The horse wrangler who died on the job was crushed by a feral horse attempting to escape.
The Yukon Workers’ Compensation Health and Safety Board released its preliminary findings into Arnold Johnson’s death yesterday.
Johnson, 57, died near Kusawa Lake in January when he sustained a fatal head injury.
On January 26, the Burwash man was part of a team hired by the government to round up wild horses.
Three workers were herding half a dozen feral horses into a makeshift chute with five-foot-high fencing.
According to the report, metal fencing panels were staked to the ground within a wooden corral.
The chute was being used to guide the animals into a horse trailer to be taken off the property.
“At approximately 10:30 a.m., two of the workers were attempting to close the chute by pivoting one of the metal panels across the entrance while the other attempted to keep the animals from escaping,” the report says.
“One horse escaped the chute by slipping through a gap as one of the metal fence panels was being dragged into position.
“A second horse, following the first, tried to leap the dragged panel, which broke upon impact entangling the horse. The broken panel knocked the victim to the ground and the horse rolled on top of him before getting up.”
The injuries were “not survivable,” the report says. Johnson died the next day at Whitehorse General Hospital.
According to the board, the direct cause of the accident was “that the metal fence panels in the chute were not capable of withstanding the force applied against them and one failed when the wild horse attempted to jump it.”
Safety board spokesperson Richard Mostyn said the preliminary report is just a first step.
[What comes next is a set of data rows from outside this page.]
import Mathlib.AlgebraicGeometry.EllipticCurve.Weierstrass
import Mathlib.AlgebraicGeometry.EllipticCurve.VariableChange
import HarnessLib

/-!
# The integral model `[1, −1, 0, −2, −1]` of `X₀(49) = 49a1` is the same curve under every reading, and its invariants
# (`b₂ = −3`, `b₄ = −4`, `b₆ = −4`, `b₈ = −1`, `c₄ = 105`, `c₆ = 1323`, `Δ = −7³`, `g₂ = 35/4`, `g₃ = 49/8`)

Topic `NumberTheory/EllipticCurves` (theorems only; no definition, no named fact, no instance).  A Weierstrass model with INTEGER
coefficients has a canonical copy over every commutative ring, and ring homomorphisms carry copies to copies: for `W₀ : WeierstrassCurve ℤ`
and any `f : A →+* B`, `(W₀ ⊗ A)^f = W₀ ⊗ B` (`WeierstrassCurve.map_map` and the initiality of `ℤ`).  For the model
`[1, −1, 0, −2, −1]` of the curve `49a1 = X₀(49)` (Cremona's label; the tree's `cm7`, CM by `𝒪_K`, `K = ℚ(√−7)`, `j = −3375`) this says that
the complex model read back into `ℂ₂` along `ι⁻¹ : ℂ ≅ ℚ̄₂ ⊂ ℂ₂` and the `ℤ₂`-model read into `ℂ₂` along `ℤ₂ → K_v → ℂ₂` are the SAME
Weierstrass curve over `ℂ₂` — the «model hypothesis» `hW` of the `p`-adic/complex seam of the two-variable measure lane of cell
`bsd-print-cf2` (`Summits/…/PrintCf2RubinValueTwoKatzMeasureJZeroSeamPerUnit.map_relCoatesWiles_eq_of_bridge`, binders `WR`, `V`, `φC`,
`φF`, `ιp`), whatever the four ring maps are.  The file also records the invariants of the model over an arbitrary commutative ring
(`b₂, b₄, b₆, b₈, c₄, c₆, Δ`, Cremona Table 1 / Silverman ATAEC App. A §3) and, in characteristic zero, the Eisenstein pair
`(c₄/12, c₆/216) = (35/4, 49/8)` of the lattice of its Néron differential (the `hg₂`/`hg₃` numbers of the same seam) and `j = −3375`.

* `WeierstrassCurve.map_map_intCast`, `WeierstrassCurve.map_intCast_eq_map_intCast` — integer models under ring maps;
* `cm7Model_map` — `([1,−1,0,−2,−1] : WeierstrassCurve A).map f = [1,−1,0,−2,−1]`; `cm7Model_map_map_eq_map_map` — the seam's `hW` shape;
* `cm7Model_b₂ … cm7Model_Δ`, `cm7Model_c₄_div_twelve`, `cm7Model_c₆_div`, `cm7Model_j_mul_Δ` / `cm7Model_c₄_pow_three_div_Δ`.

Cell `bsd-print-cf2`, width seat `bsd-line-cf2-p1-w7` g15 (piece (W) of the per-unit hypotheses of the `j = 0` seam); nothing here closes a
crux; no summit statement is proved; BSD is not proved by any of this.

## References
* [Cremona1997] J. E. Cremona, *Algorithms for Modular Elliptic Curves*, 2nd ed. (1997), Table 1, curve 49a1 (`[1,−1,0,−2,−1]`,
  `Δ = −343`, `j = −3375`).
* [SilvermanATAEC1994] J. H. Silverman, *Advanced Topics in the Arithmetic of Elliptic Curves*, GTM 151 (1994), App. A §3 (row `D = −7`).
* [SilvermanAEC2009] J. H. Silverman, *The Arithmetic of Elliptic Curves*, 2nd ed. (2009), III §1 (the quantities `b_i`, `c_i`, `Δ`, `j`;
  base change of a Weierstrass equation along a ring map).
-/

namespace WeierstrassCurve

variable {A B C D : Type*} [CommRing A] [CommRing B] [CommRing C] [CommRing D]

/-- **An integer model is carried to the integer model by every ring map**: `(W₀ ⊗ A)^f = W₀ ⊗ B`
(`map_map` and `ℤ` initial). [cite: SilvermanAEC2009, III §1 (base change of Weierstrass equations)] -/
theorem map_map_intCast (W₀ : WeierstrassCurve ℤ) (f : A →+* B) :
    (W₀.map (Int.castRingHom A)).map f = W₀.map (Int.castRingHom B) := by
  rw [map_map, RingHom.ext_int (f.comp (Int.castRingHom A)) (Int.castRingHom B)]

/-- Any two readings of an integer model in a common ring agree: `(W₀ ⊗ A)^f = (W₀ ⊗ B)^g` for `f : A → C`, `g : B → C`.
[cite: SilvermanAEC2009, III §1 (base change of Weierstrass equations)] -/
theorem map_intCast_eq_map_intCast (W₀ : WeierstrassCurve ℤ) (f : A →+* C) (g : B →+* C) :
    (W₀.map (Int.castRingHom A)).map f = (W₀.map (Int.castRingHom B)).map g := by
  rw [map_map_intCast, map_map_intCast]

end WeierstrassCurve

namespace Literature.NumberTheory.EllipticCurves

open WeierstrassCurve

variable {A B C D : Type*} [CommRing A] [CommRing B] [CommRing C] [CommRing D]

/-- The literal model `[1, −1, 0, −2, −1]` over `A` is the base change of the integer model. [cite: Cremona1997, Table 1 (curve 49a1)] -/
theorem cm7Model_eq_map_intCast : (⟨1, -1, 0, -2, -1⟩ : WeierstrassCurve A) = (⟨1, -1, 0, -2, -1⟩ : WeierstrassCurve ℤ).map (Int.castRingHom A) := by
  ext <;> simp [WeierstrassCurve.map]

/-- ★ **`[1, −1, 0, −2, −1]^f = [1, −1, 0, −2, −1]`** for every ring map `f : A → B` (integer coefficients).
[cite: Cremona1997, Table 1 (curve 49a1)] [cite: SilvermanAEC2009, III §1] -/
theorem cm7Model_map (f : A →+* B) :
    (⟨1, -1, 0, -2, -1⟩ : WeierstrassCurve A).map f = (⟨1, -1, 0, -2, -1⟩ : WeierstrassCurve B) := by
  rw [cm7Model_eq_map_intCast, map_map_intCast, ← cm7Model_eq_map_intCast]

/-- `([1, −1, 0, −2, −1] ⊗ A)^f)^g = [1, −1, 0, −2, −1]` (two successive readings). [cite: Cremona1997, Table 1 (curve 49a1)] -/
theorem cm7Model_map_map (f : A →+* B) (g : B →+* C) :
    ((⟨1, -1, 0, -2, -1⟩ : WeierstrassCurve A).map f).map g = (⟨1, -1, 0, -2, -1⟩ : WeierstrassCurve C) := by
  rw [cm7Model_map, cm7Model_map]

/-- ★ **The seam's model hypothesis `hW`**: the complex model of `49a1` read into `ℂ₂` (`(W_R^{φ_ℂ})^{τ}`) and its `ℤ₂`-model read into
`ℂ₂` (`(V^{e})^{φ_F}`) coincide — for ANY four ring maps `φ : R → C`, `τ : C → B`, `e : A → D`, `φ' : D → B`, since both are
`[1, −1, 0, −2, −1]` over `B`. [cite: Cremona1997, Table 1 (curve 49a1)] [cite: SilvermanAEC2009, III §1] -/
theorem cm7Model_map_map_eq_map_map {R : Type*} [CommRing R] (φ : R →+* C) (τ : C →+* B) (e : A →+* D) (φ' : D →+* B) :
    ((⟨1, -1, 0, -2, -1⟩ : WeierstrassCurve R).map φ).map τ = ((⟨1, -1, 0, -2, -1⟩ : WeierstrassCurve A).map e).map φ' := by
  rw [cm7Model_map_map, cm7Model_map_map]

/-- The same with the second reading a single composite map (`V.map (e'.comp e)`, the shape `(V.map (eK⁻¹ ∘ Coe)).map φ_F` of the seam).
[cite: Cremona1997, Table 1 (curve 49a1)] -/
theorem cm7Model_map_map_eq_map_map' {R : Type*} [CommRing R] (φ : R →+* C) (τ : C →+* B) (e : A →+* D) (φ' : D →+* B) :
    ((⟨1, -1, 0, -2, -1⟩ : WeierstrassCurve R).map φ).map τ = (⟨1, -1, 0, -2, -1⟩ : WeierstrassCurve A).map (φ'.comp e) := by
  rw [cm7Model_map_map, cm7Model_map]

/-! ### The invariants of `[1, −1, 0, −2, −1]` over an arbitrary commutative ring -/

/-- `a₁ = 1, a₂ = −1, a₃ = 0, a₄ = −2, a₆ = −1` (unfolding). [cite: Cremona1997, Table 1 (curve 49a1)] -/
theorem cm7Model_a :
    (⟨1, -1, 0, -2, -1⟩ : WeierstrassCurve A).a₁ = 1 ∧ (⟨1, -1, 0, -2, -1⟩ : WeierstrassCurve A).a₂ = -1 ∧
      (⟨1, -1, 0, -2, -1⟩ : WeierstrassCurve A).a₃ = 0 ∧ (⟨1, -1, 0, -2, -1⟩ : WeierstrassCurve A).a₄ = -2 ∧
      (⟨1, -1, 0, -2, -1⟩ : WeierstrassCurve A).a₆ = -1 :=
  ⟨rfl, rfl, rfl, rfl, rfl⟩

/-- `b₂(49a1) = a₁² + 4a₂ = −3`. [cite: Cremona1997, Table 1 (curve 49a1)] -/
theorem cm7Model_b₂ : (⟨1, -1, 0, -2, -1⟩ : WeierstrassCurve A).b₂ = -3 := by
  norm_num [WeierstrassCurve.b₂]

/-- `b₄(49a1) = 2a₄ + a₁a₃ = −4`. [cite: Cremona1997, Table 1 (curve 49a1)] -/
theorem cm7Model_b₄ : (⟨1, -1, 0, -2, -1⟩ : WeierstrassCurve A).b₄ = -4 := by
  norm_num [WeierstrassCurve.b₄]

/-- `b₆(49a1) = a₃² + 4a₆ = −4`. [cite: Cremona1997, Table 1 (curve 49a1)] -/
theorem cm7Model_b₆ : (⟨1, -1, 0, -2, -1⟩ : WeierstrassCurve A).b₆ = -4 := by
  norm_num [WeierstrassCurve.b₆]

/-- `b₈(49a1) = a₁²a₆ + 4a₂a₆ − a₁a₃a₄ + a₂a₃² − a₄² = −1`. [cite: Cremona1997, Table 1 (curve 49a1)] -/
theorem cm7Model_b₈ : (⟨1, -1, 0, -2, -1⟩ : WeierstrassCurve A).b₈ = -1 := by
  norm_num [WeierstrassCurve.b₈]

/-- **`c₄(49a1) = b₂² − 24b₄ = 105`**. [cite: Cremona1997, Table 1 (curve 49a1)] -/
theorem cm7Model_c₄ : (⟨1, -1, 0, -2, -1⟩ : WeierstrassCurve A).c₄ = 105 := by
  rw [WeierstrassCurve.c₄, cm7Model_b₂, cm7Model_b₄]; norm_num

/-- **`c₆(49a1) = −b₂³ + 36b₂b₄ − 216b₆ = 1323 = 3³·7²`**. [cite: Cremona1997, Table 1 (curve 49a1)] -/
theorem cm7Model_c₆ : (⟨1, -1, 0, -2, -1⟩ : WeierstrassCurve A).c₆ = 1323 := by
  rw [WeierstrassCurve.c₆, cm7Model_b₂, cm7Model_b₄, cm7Model_b₆]; norm_num

/-- **`Δ(49a1) = −343 = −7³`**. [cite: Cremona1997, Table 1 (curve 49a1: Δ = −343)] -/
theorem cm7Model_Δ : (⟨1, -1, 0, -2, -1⟩ : WeierstrassCurve A).Δ = -343 := by
  rw [WeierstrassCurve.Δ, cm7Model_b₂, cm7Model_b₄, cm7Model_b₆, cm7Model_b₈]; norm_num

/-- `Δ(49a1) = −7³`. [cite: Cremona1997, Table 1 (curve 49a1)] -/
theorem cm7Model_Δ_eq_neg_pow : (⟨1, -1, 0, -2, -1⟩ : WeierstrassCurve A).Δ = -7 ^ 3 := by
  rw [cm7Model_Δ]; norm_num

/-- `c₄³ = j·Δ` with `j = −3375 = −15³`: `105³ = (−3375)·(−343)` (the `j`-invariant relation, division-free).
[cite: Cremona1997, Table 1 (curve 49a1: j = −3375)] -/
theorem cm7Model_c₄_pow_three : (⟨1, -1, 0, -2, -1⟩ : WeierstrassCurve A).c₄ ^ 3 = -3375 * (⟨1, -1, 0, -2, -1⟩ : WeierstrassCurve A).Δ := by
  rw [cm7Model_c₄, cm7Model_Δ]; norm_num

/-! ### Characteristic zero: the Eisenstein pair of the Néron lattice and the `j`-invariant -/

section CharZero

variable {F : Type*} [Field F] [CharZero F]

/-- **`g₂ = c₄/12 = 35/4`** for `[1, −1, 0, −2, −1]` (the seam's `hg₂ : L.g₂ = W.c₄/12`). [cite: SilvermanATAEC1994, App. A §3 (D = −7)]
[cite: SilvermanAEC2009, III §1] -/
theorem cm7Model_c₄_div_twelve : (⟨1, -1, 0, -2, -1⟩ : WeierstrassCurve F).c₄ / 12 = 35 / 4 := by
  rw [cm7Model_c₄]; norm_num

/-- **`g₃ = c₆/216 = 49/8`** for `[1, −1, 0, −2, −1]` (the seam's `hg₃ : L.g₃ = W.c₆/216`). [cite: SilvermanATAEC1994, App. A §3 (D = −7)]
[cite: SilvermanAEC2009, III §1] -/
theorem cm7Model_c₆_div : (⟨1, -1, 0, -2, -1⟩ : WeierstrassCurve F).c₆ / 216 = 49 / 8 := by
  rw [cm7Model_c₆]; norm_num

/-- `b₂/12 = −1/4` (the shift `x = ℘ − b₂/12` between the Weierstrass `x`-coordinate and `℘`). [cite: SilvermanAEC2009, III §1] -/
theorem cm7Model_b₂_div_twelve : (⟨1, -1, 0, -2, -1⟩ : WeierstrassCurve F).b₂ / 12 = -1 / 4 := by
  rw [cm7Model_b₂]; norm_num

/-- `g₂³ − 27g₃² = (c₄³ − c₆²)/1728 = Δ`: explicitly `(35/4)³ − 27·(49/8)² = −343` (the discriminant of the lattice
`y² = 4x³ − g₂x − g₃` of the Néron differential of `49a1`). [cite: SilvermanAEC2009, III §1] -/
theorem cm7Model_g₂_pow_three_sub : ((35 / 4 : F)) ^ 3 - 27 * (49 / 8 : F) ^ 2 = -343 := by
  norm_num

/-- `[1, −1, 0, −2, −1]` is an elliptic curve in characteristic zero (`Δ = −343 ≠ 0`). [cite: Cremona1997, Table 1 (curve 49a1)] -/
theorem cm7Model_isElliptic : (⟨1, -1, 0, -2, -1⟩ : WeierstrassCurve F).IsElliptic := by
  rw [WeierstrassCurve.isElliptic_iff, cm7Model_Δ, isUnit_iff_ne_zero]
  norm_num

/-- **`j(49a1) = −3375 = −15³`**. [cite: Cremona1997, Table 1 (curve 49a1: j = −3375)] [cite: SilvermanATAEC1994, App. A §3 (D = −7)] -/
theorem cm7Model_j : @WeierstrassCurve.j F _ ⟨1, -1, 0, -2, -1⟩ cm7Model_isElliptic = -3375 := by
  rw [WeierstrassCurve.j, Units.val_inv_eq_inv_val, WeierstrassCurve.coe_Δ', cm7Model_c₄, cm7Model_Δ]
  norm_num

end CharZero

end Literature.NumberTheory.EllipticCurves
A complete investigation could take more than a year.
“These preliminary findings are basically released to inform the public of the direct cause of the recent fatality,” he said.
“We really want other Yukoners who are corralling livestock or doing similar activities to examine their equipment and procedures so that other people aren’t injured or killed.”
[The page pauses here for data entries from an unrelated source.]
/-- **THE READ-OUT APPLIED TO CORRESPONDING COLUMNS, AT THE RECORD**: `((E·(N·W₀)⁻¹·N) *ᵥ X) p = ((E′·(N′·W₀′)⁻¹·N′) *ᵥ X′) p′` for corresponding slots `p ↔ p′` and columns
agreeing on the corresponding bonds inside `p`'s big block. -/
theorem readout_mulVec_corr_sym
    {Q₁₀ : Matrix (↥(pbox M) × Fin (d + 1)) (↥(pbox (towerTorus Lc M (n + 1))) × Fin (d + 1)) ℝ} (hQ₁₀ : Q₁₀ = compRowsSym Lc M lev rs (n + 1))
    {τ₁ : Matrix (NParam Lc (fine Lc M) (fun k => rs (k + 1)) n) (↥(pbox (towerTorus Lc M (n + 1))) × Fin (d + 1)) ℝ}
    (hτ₁ : τ₁ = bigP Lc (fine Lc M) (fun k => rs (k + 1)) (fun k => hrs (k + 1)) n)
    {τ₂ : Matrix (Res (toSite (rs 0)) Lc M) (↥(pbox M) × Fin (d + 1)) ℝ} (hτ₂ : τ₂ = combF Lc M (rs 0))
    {N : Matrix (NParam Lc M rs (n + 1)) (↥(pbox (towerTorus Lc M (n + 1))) × Fin (d + 1)) ℝ} (hN : N = Matrix.fromRows (τ₂ * Q₁₀) τ₁)
    {W₀ : Matrix (↥(pbox (towerTorus Lc M (n + 1))) × Fin (d + 1)) (NParam Lc M rs (n + 1)) ℝ} (hW₀ : W₀ = towerGen Lc M rs (n + 1))
    {E : Matrix (NParam Lc M rs (n + 1)) (NParam Lc M rs (n + 1)) ℝ} (hE : E = towerEvalC Lc M rs hrs (n + 1))
    {Q₁₀' : Matrix (↥(pbox M') × Fin (d + 1)) (↥(pbox (towerTorus Lc M' (n + 1))) × Fin (d + 1)) ℝ} (hQ₁₀' : Q₁₀' = compRowsSym Lc M' lev rs (n + 1))
    {τ₁' : Matrix (NParam Lc (fine Lc M') (fun k => rs (k + 1)) n) (↥(pbox (towerTorus Lc M' (n + 1))) × Fin (d + 1)) ℝ}
    (hτ₁' : τ₁' = bigP Lc (fine Lc M') (fun k => rs (k + 1)) (fun k => hrs (k + 1)) n)
    {τ₂' : Matrix (Res (toSite (rs 0)) Lc M') (↥(pbox M') × Fin (d + 1)) ℝ} (hτ₂' : τ₂' = combF Lc M' (rs 0))
    {N' : Matrix (NParam Lc M' rs (n + 1)) (↥(pbox (towerTorus Lc M' (n + 1))) × Fin (d + 1)) ℝ} (hN' : N' = Matrix.fromRows (τ₂' * Q₁₀') τ₁')
    {W₀' : Matrix (↥(pbox (towerTorus Lc M' (n + 1))) × Fin (d + 1)) (NParam Lc M' rs (n + 1)) ℝ} (hW₀' : W₀' = towerGen Lc M' rs (n + 1))
    {E' : Matrix (NParam Lc M' rs (n + 1)) (NParam Lc M' rs (n + 1)) ℝ} (hE' : E' = towerEvalC Lc M' rs hrs (n + 1))
    (hTW : (N * W₀).det ≠ 0) (hTW' : (N' * W₀').det ≠ 0)
    (p : NParam Lc M rs (n + 1)) (p' : NParam Lc M' rs (n + 1))
    (hp : ((towerEquiv Lc M' rs hrs (n + 1)).symm p').site = ((towerEquiv Lc M rs hrs (n + 1)).symm p).site + ((bigRatio Lc (n + 1) : ℕ) : ℤ) • v)
    (X : ↥(pbox (towerTorus Lc M (n + 1))) × Fin (d + 1) → ℝ) (X' : ↥(pbox (towerTorus Lc M' (n + 1))) × Fin (d + 1) → ℝ)
    (hX : ∀ (b : ↥(pbox (towerTorus Lc M (n + 1))) × Fin (d + 1)) (b' : ↥(pbox (towerTorus Lc M' (n + 1))) × Fin (d + 1)),
      (b'.1 : Site (d + 1)) = (b.1 : Site (d + 1)) + ((bigRatio Lc (n + 1) : ℕ) : ℤ) • v → b'.2 = b.2 →
      quo (bigRatio Lc (n + 1)) (b.1 : Site (d + 1)) = quo (bigRatio Lc (n + 1)) ((towerEquiv Lc M rs hrs (n + 1)).symm p).site →
      quo (bigRatio Lc (n + 1)) ((b.1 : Site (d + 1)) + unitVec b.2) = quo (bigRatio Lc (n + 1)) ((towerEquiv Lc M rs hrs (n + 1)).symm p).site → X b = X' b') :
    ((E * (N * W₀)⁻¹ * N) *ᵥ X) p = ((E' * (N' * W₀')⁻¹ * N') *ᵥ X') p' :=
  readout_mulVec_corr Lc (QSym Lc) (QSym_twoBlock Lc) (QSym_blockTranslate Lc) M M' lev rs hrs hM hM' n v hQ₁₀ hτ₁ hτ₂ hN hW₀ hE hQ₁₀' hτ₁' hτ₂' hN' hW₀' hE'
    hTW hTW' p p' hp X X' hX

end Record

end Summit.QuantumFields.BalabanUV.Beta.FP.QstepSymBlockTranslate

end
In the report the safety board reminds all employers that they are required to provide staff with safe work procedures.
Mostyn said his office is nowhere near being able to say whether or not any charges or other sanctions could come from this case.
Ron Billingham, spokesperson for the Department of Energy, Mines and Resources, said no one from the department would be commenting until the full report is completed.
He said the contract to move the horses was awarded to Dan Sabo, a man with extensive previous experience.
“He was subcontractor to the previous livestock control officer. He’s been doing this contract for the Yukon government for the last couple of years.”
Billingham said the department is co-operating with the health and safety board’s investigation.